What you will do:
Take every line from the listing below that contains "exchangeable".

Data supplied:
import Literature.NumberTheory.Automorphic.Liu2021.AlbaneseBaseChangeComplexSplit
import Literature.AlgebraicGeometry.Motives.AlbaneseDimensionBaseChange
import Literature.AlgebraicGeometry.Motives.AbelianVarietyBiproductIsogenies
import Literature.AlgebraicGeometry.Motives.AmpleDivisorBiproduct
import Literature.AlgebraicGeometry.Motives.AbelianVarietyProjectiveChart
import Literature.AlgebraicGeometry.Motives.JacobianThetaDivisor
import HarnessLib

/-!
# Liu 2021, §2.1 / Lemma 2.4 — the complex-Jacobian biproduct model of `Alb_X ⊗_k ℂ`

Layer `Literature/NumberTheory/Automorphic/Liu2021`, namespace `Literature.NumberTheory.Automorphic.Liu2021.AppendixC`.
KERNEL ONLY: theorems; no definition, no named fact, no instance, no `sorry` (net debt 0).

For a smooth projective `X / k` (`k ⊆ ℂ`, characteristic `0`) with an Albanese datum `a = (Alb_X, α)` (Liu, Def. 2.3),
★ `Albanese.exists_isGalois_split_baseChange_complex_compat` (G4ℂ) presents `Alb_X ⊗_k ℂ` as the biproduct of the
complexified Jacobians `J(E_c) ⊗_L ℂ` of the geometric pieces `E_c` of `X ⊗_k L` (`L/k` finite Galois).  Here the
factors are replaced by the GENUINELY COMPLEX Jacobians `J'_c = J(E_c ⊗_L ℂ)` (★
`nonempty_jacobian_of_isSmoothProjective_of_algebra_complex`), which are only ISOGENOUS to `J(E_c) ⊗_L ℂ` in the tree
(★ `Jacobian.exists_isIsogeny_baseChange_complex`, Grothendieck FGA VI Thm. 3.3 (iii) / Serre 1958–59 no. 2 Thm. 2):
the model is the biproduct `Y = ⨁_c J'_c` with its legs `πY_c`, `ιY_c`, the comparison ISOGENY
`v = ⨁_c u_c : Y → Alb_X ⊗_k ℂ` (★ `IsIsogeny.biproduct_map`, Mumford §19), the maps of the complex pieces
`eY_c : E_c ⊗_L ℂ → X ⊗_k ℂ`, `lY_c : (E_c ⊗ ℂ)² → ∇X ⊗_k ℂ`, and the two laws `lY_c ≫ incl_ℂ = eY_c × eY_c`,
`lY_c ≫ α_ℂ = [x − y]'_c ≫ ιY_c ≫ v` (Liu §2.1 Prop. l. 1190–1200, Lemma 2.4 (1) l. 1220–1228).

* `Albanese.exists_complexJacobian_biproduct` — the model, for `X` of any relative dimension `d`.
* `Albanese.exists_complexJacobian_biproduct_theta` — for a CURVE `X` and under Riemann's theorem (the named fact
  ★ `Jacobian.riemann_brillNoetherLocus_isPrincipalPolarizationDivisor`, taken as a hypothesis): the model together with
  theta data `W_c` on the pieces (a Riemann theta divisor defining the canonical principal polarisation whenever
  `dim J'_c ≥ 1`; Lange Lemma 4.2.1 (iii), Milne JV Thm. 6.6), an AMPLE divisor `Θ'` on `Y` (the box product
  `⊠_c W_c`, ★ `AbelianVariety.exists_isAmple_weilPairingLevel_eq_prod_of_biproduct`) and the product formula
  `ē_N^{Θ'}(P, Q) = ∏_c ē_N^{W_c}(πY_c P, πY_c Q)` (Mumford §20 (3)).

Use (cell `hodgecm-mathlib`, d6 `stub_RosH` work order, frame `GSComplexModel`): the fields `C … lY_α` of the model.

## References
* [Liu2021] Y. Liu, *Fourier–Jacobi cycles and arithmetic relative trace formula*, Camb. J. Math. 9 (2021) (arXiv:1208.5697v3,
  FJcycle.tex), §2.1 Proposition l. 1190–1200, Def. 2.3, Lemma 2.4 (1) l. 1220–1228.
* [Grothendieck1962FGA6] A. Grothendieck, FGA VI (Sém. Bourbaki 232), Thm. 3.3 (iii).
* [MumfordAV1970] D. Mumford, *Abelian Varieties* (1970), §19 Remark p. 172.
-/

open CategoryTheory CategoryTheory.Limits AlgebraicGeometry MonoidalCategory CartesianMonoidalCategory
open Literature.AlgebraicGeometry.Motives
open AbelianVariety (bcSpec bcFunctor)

--

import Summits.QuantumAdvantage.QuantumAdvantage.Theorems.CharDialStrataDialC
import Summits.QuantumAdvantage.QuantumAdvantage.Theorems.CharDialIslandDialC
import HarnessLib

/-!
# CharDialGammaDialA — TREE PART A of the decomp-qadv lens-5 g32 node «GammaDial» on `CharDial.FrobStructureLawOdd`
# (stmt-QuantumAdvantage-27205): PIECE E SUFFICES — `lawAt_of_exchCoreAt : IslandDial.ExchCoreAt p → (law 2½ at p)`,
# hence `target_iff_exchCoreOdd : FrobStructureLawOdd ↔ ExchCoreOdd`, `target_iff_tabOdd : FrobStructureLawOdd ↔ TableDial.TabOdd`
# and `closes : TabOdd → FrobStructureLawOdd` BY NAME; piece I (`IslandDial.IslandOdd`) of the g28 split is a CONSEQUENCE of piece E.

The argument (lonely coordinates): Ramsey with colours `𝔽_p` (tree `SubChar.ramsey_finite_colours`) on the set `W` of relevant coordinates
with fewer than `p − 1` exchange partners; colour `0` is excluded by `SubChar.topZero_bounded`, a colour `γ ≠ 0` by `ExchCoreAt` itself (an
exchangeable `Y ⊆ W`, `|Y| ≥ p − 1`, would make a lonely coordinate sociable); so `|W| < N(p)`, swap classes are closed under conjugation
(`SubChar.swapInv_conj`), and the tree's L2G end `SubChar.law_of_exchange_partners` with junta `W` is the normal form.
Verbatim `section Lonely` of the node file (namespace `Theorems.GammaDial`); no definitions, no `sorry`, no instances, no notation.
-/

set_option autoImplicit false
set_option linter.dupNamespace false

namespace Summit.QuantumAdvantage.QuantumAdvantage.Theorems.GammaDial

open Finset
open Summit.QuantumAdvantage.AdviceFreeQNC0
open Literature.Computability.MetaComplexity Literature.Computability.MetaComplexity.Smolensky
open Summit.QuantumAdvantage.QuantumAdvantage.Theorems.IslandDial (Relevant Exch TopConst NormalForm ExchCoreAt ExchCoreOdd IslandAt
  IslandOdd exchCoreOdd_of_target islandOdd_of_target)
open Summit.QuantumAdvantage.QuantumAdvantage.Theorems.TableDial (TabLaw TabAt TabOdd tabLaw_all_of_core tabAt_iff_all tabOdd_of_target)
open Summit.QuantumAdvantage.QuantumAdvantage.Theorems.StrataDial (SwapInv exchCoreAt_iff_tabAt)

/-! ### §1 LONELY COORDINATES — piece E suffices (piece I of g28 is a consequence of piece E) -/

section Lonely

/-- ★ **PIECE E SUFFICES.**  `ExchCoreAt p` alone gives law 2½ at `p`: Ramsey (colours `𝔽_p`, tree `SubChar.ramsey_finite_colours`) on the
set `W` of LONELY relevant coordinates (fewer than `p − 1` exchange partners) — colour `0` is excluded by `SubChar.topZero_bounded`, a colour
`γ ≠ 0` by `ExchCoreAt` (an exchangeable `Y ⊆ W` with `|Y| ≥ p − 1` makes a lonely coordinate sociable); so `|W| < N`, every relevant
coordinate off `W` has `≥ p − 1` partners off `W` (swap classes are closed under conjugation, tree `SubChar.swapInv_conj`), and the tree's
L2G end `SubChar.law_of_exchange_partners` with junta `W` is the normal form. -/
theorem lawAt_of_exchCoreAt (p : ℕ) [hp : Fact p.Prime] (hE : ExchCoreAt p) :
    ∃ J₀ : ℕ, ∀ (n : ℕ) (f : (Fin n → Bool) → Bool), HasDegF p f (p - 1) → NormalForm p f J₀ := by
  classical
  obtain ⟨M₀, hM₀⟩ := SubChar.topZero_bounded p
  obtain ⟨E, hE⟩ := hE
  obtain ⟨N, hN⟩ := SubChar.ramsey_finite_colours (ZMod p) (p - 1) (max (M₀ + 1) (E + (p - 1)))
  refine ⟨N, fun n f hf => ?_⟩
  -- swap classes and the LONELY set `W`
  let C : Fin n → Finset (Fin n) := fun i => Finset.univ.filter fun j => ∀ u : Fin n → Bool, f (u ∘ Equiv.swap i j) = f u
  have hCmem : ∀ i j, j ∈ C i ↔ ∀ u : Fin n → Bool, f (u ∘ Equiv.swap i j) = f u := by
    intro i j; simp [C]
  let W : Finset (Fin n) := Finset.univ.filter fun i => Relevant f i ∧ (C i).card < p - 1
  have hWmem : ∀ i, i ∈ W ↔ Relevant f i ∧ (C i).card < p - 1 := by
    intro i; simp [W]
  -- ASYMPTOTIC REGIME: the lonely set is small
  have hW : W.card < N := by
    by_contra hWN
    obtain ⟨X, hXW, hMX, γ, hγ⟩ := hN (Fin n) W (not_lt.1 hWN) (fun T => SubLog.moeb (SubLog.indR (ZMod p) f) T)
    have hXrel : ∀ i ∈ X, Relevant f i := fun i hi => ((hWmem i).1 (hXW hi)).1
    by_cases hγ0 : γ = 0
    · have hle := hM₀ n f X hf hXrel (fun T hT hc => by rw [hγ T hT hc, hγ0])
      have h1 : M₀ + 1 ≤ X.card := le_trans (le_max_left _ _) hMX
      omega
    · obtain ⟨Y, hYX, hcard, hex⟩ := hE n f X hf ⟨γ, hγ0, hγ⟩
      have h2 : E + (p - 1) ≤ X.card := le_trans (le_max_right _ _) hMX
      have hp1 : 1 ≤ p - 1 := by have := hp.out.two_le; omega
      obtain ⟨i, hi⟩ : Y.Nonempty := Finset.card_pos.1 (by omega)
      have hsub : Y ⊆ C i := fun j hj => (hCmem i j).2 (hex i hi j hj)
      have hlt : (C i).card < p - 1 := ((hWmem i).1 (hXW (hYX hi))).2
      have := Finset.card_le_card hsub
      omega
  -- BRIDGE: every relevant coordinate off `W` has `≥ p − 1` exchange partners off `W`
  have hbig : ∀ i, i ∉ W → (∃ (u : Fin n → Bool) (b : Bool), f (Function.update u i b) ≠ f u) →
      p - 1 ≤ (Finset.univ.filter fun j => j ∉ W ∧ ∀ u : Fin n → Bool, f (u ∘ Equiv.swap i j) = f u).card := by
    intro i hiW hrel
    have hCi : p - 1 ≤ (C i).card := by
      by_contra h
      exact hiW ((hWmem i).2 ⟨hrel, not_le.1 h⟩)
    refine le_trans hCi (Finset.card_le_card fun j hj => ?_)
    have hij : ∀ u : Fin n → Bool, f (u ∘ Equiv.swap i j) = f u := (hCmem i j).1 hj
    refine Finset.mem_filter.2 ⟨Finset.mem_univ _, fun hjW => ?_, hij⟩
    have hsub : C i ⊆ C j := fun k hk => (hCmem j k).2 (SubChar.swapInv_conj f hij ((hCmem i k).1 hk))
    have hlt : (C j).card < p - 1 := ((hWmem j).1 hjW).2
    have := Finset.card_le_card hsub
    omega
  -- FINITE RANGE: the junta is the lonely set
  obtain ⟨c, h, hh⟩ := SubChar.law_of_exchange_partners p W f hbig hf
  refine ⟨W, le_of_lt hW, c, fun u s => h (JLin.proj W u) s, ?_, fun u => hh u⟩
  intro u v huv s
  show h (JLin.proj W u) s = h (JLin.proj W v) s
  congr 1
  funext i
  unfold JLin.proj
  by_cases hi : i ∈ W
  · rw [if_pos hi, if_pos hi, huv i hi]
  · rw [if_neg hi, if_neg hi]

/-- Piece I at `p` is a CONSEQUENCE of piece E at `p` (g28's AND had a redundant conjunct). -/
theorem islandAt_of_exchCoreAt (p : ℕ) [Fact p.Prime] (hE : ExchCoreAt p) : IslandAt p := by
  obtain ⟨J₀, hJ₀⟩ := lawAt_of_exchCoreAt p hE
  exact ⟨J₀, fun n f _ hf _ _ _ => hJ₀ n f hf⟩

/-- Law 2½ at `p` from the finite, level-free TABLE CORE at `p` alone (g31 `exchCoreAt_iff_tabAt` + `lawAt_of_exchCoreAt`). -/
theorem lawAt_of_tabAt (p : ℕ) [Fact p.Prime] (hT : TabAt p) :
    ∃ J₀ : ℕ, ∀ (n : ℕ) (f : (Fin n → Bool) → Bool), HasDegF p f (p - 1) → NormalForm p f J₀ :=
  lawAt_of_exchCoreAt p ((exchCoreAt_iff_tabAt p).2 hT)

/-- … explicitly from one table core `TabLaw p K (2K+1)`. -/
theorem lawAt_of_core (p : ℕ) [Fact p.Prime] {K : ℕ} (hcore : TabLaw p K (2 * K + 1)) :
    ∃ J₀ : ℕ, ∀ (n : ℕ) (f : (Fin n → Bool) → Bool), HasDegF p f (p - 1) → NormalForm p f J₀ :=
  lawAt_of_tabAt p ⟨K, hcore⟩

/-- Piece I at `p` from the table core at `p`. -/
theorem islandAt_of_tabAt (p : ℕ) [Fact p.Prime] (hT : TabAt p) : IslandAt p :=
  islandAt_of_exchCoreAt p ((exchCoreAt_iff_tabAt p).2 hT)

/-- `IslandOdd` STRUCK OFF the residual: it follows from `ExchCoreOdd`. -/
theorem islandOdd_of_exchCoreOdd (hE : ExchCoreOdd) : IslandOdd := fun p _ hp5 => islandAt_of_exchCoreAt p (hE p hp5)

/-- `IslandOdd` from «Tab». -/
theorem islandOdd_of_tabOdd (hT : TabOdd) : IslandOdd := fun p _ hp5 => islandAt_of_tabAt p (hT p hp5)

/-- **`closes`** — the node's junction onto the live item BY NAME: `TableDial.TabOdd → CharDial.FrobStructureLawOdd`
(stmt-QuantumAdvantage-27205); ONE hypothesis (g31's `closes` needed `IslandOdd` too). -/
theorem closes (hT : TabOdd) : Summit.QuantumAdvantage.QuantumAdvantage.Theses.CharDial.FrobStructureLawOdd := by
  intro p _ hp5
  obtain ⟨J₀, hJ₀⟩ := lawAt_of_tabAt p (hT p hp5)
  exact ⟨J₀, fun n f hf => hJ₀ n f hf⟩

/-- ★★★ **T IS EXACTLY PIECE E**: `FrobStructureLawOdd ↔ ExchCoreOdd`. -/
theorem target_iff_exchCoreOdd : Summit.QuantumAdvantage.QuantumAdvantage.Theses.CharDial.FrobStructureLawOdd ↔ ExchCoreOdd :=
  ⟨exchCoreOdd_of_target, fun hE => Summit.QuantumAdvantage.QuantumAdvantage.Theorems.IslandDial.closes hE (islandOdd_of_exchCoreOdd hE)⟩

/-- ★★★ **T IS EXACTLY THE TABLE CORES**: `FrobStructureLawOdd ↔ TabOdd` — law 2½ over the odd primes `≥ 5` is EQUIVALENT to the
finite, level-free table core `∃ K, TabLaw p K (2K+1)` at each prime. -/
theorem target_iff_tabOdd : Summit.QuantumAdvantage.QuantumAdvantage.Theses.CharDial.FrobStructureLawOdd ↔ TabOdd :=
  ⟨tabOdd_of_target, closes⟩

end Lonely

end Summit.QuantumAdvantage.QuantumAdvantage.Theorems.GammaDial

Written answer:
exchangeable `Y ⊆ W`, `|Y| ≥ p − 1`, would make a lonely coordinate sociable); so `|W| < N(p)`, swap classes are closed under conjugation
`γ ≠ 0` by `ExchCoreAt` (an exchangeable `Y ⊆ W` with `|Y| ≥ p − 1` makes a lonely coordinate sociable); so `|W| < N`, every relevant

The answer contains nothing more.